Look through the data below. Show each line where the string "LatticeQCDFlow" occurs.

[Source data]:

__________________________________________________

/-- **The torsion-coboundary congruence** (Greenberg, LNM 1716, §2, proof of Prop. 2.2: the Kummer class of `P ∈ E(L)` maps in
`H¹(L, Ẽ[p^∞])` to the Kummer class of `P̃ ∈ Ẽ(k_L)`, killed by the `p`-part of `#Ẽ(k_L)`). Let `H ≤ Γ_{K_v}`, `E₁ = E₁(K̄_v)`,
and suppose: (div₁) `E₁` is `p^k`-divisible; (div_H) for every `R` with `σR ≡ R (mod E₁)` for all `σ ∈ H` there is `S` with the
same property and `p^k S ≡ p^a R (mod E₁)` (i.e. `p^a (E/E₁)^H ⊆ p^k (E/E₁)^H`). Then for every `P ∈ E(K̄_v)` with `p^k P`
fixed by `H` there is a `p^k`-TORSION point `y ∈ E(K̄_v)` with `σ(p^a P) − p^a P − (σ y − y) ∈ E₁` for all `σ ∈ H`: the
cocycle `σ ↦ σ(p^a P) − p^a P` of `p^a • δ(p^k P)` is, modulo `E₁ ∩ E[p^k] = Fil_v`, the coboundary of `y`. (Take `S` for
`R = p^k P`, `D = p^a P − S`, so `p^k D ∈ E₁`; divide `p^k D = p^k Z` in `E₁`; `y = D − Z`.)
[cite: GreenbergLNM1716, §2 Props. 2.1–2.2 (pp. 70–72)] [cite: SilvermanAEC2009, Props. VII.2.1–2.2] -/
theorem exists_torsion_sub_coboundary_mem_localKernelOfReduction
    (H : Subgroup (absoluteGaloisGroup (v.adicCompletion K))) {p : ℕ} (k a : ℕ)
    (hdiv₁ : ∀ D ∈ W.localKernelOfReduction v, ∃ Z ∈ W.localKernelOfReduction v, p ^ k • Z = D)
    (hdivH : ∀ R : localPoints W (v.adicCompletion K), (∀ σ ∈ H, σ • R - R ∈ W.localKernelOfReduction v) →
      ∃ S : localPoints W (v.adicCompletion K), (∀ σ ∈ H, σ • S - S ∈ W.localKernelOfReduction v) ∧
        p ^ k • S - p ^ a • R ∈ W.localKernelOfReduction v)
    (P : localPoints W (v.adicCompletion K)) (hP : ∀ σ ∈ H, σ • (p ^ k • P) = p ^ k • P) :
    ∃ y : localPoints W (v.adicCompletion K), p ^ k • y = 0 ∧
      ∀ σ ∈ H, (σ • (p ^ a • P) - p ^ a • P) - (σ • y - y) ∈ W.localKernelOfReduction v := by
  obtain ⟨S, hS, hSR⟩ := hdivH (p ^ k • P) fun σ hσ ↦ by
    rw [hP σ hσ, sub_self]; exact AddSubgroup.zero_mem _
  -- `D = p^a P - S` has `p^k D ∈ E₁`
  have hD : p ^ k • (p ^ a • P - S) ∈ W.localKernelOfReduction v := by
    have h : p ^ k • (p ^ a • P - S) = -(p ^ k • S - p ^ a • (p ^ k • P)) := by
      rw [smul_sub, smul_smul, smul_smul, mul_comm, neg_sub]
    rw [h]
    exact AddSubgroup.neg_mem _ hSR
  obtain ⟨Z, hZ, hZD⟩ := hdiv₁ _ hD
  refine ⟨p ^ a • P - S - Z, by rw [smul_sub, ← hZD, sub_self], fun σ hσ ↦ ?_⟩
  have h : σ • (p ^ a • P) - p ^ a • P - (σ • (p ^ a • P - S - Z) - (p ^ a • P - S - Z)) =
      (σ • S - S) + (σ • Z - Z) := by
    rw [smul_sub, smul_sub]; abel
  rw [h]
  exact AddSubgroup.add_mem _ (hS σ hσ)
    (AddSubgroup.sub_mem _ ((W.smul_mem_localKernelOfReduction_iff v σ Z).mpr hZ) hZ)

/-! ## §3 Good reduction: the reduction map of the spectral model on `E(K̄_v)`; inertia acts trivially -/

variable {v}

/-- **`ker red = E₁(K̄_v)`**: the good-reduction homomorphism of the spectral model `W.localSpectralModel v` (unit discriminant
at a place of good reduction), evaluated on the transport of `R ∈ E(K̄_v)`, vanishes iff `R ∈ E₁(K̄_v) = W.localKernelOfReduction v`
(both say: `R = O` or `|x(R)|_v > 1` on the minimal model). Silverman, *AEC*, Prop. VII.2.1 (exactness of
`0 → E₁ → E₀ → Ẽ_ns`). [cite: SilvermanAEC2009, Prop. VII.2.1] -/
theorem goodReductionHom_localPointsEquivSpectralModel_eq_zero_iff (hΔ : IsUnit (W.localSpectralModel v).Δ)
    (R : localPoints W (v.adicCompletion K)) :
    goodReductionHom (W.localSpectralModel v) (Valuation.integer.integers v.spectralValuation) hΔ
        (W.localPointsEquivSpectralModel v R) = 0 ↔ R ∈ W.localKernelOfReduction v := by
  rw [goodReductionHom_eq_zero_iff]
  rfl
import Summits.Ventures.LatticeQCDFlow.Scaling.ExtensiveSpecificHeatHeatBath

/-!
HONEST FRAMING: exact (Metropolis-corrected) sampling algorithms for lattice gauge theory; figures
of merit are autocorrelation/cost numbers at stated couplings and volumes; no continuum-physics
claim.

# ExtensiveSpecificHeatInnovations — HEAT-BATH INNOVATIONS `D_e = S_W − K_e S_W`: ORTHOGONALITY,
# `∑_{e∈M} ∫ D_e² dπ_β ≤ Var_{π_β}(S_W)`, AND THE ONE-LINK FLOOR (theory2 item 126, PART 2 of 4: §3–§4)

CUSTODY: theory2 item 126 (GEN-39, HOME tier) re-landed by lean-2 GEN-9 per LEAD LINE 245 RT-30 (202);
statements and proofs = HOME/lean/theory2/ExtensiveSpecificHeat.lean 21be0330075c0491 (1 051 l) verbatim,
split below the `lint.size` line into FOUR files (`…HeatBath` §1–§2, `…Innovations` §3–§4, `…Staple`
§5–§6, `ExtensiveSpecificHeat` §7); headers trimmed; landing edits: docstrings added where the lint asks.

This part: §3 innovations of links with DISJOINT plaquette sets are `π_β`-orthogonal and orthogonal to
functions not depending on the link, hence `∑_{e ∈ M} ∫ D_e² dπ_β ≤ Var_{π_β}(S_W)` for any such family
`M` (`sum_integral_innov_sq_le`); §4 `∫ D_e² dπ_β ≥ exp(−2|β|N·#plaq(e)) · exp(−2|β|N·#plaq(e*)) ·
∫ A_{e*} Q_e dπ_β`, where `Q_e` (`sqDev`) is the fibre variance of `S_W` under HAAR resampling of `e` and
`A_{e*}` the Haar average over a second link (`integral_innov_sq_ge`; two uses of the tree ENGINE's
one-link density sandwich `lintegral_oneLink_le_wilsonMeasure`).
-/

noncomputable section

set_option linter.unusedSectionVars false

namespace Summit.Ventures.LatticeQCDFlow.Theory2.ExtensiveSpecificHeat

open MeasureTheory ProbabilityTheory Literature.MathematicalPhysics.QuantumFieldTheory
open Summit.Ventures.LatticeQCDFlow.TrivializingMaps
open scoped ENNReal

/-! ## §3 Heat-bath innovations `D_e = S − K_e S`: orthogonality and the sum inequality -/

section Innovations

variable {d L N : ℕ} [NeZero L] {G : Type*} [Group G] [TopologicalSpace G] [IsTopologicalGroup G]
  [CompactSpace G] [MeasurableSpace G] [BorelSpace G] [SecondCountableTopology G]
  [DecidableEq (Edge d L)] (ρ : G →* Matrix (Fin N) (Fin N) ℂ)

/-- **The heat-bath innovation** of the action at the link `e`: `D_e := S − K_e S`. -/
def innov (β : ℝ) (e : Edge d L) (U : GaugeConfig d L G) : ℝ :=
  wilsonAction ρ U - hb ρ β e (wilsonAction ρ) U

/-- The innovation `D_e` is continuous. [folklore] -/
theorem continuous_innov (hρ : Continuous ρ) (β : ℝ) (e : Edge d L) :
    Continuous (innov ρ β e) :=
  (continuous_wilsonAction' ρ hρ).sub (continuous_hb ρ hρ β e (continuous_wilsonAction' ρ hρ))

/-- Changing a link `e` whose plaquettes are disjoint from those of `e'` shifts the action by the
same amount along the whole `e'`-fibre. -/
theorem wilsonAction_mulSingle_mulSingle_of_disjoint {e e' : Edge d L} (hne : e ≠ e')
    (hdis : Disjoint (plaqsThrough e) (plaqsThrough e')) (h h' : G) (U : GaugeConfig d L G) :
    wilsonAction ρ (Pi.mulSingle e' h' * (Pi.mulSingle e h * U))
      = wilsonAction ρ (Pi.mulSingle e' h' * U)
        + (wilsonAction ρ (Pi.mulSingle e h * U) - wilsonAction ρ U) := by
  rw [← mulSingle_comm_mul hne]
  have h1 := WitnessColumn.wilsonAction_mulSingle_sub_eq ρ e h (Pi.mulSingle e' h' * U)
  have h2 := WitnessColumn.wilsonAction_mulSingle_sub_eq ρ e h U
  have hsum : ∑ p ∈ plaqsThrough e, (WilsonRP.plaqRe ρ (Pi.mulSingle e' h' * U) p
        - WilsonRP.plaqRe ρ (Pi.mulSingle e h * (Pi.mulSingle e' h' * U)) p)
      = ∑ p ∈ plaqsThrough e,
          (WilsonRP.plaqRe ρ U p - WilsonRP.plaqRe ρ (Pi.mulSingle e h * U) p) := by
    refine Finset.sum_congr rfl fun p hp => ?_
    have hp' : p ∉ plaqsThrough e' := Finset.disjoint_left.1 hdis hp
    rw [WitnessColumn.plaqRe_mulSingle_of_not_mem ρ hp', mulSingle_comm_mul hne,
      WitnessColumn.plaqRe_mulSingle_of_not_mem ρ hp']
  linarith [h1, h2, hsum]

__________________________________________________

[WRITTEN SOLUTION]:
import Summits.Ventures.LatticeQCDFlow.Scaling.ExtensiveSpecificHeatHeatBath
namespace Summit.Ventures.LatticeQCDFlow.Theory2.ExtensiveSpecificHeat
open Summit.Ventures.LatticeQCDFlow.TrivializingMaps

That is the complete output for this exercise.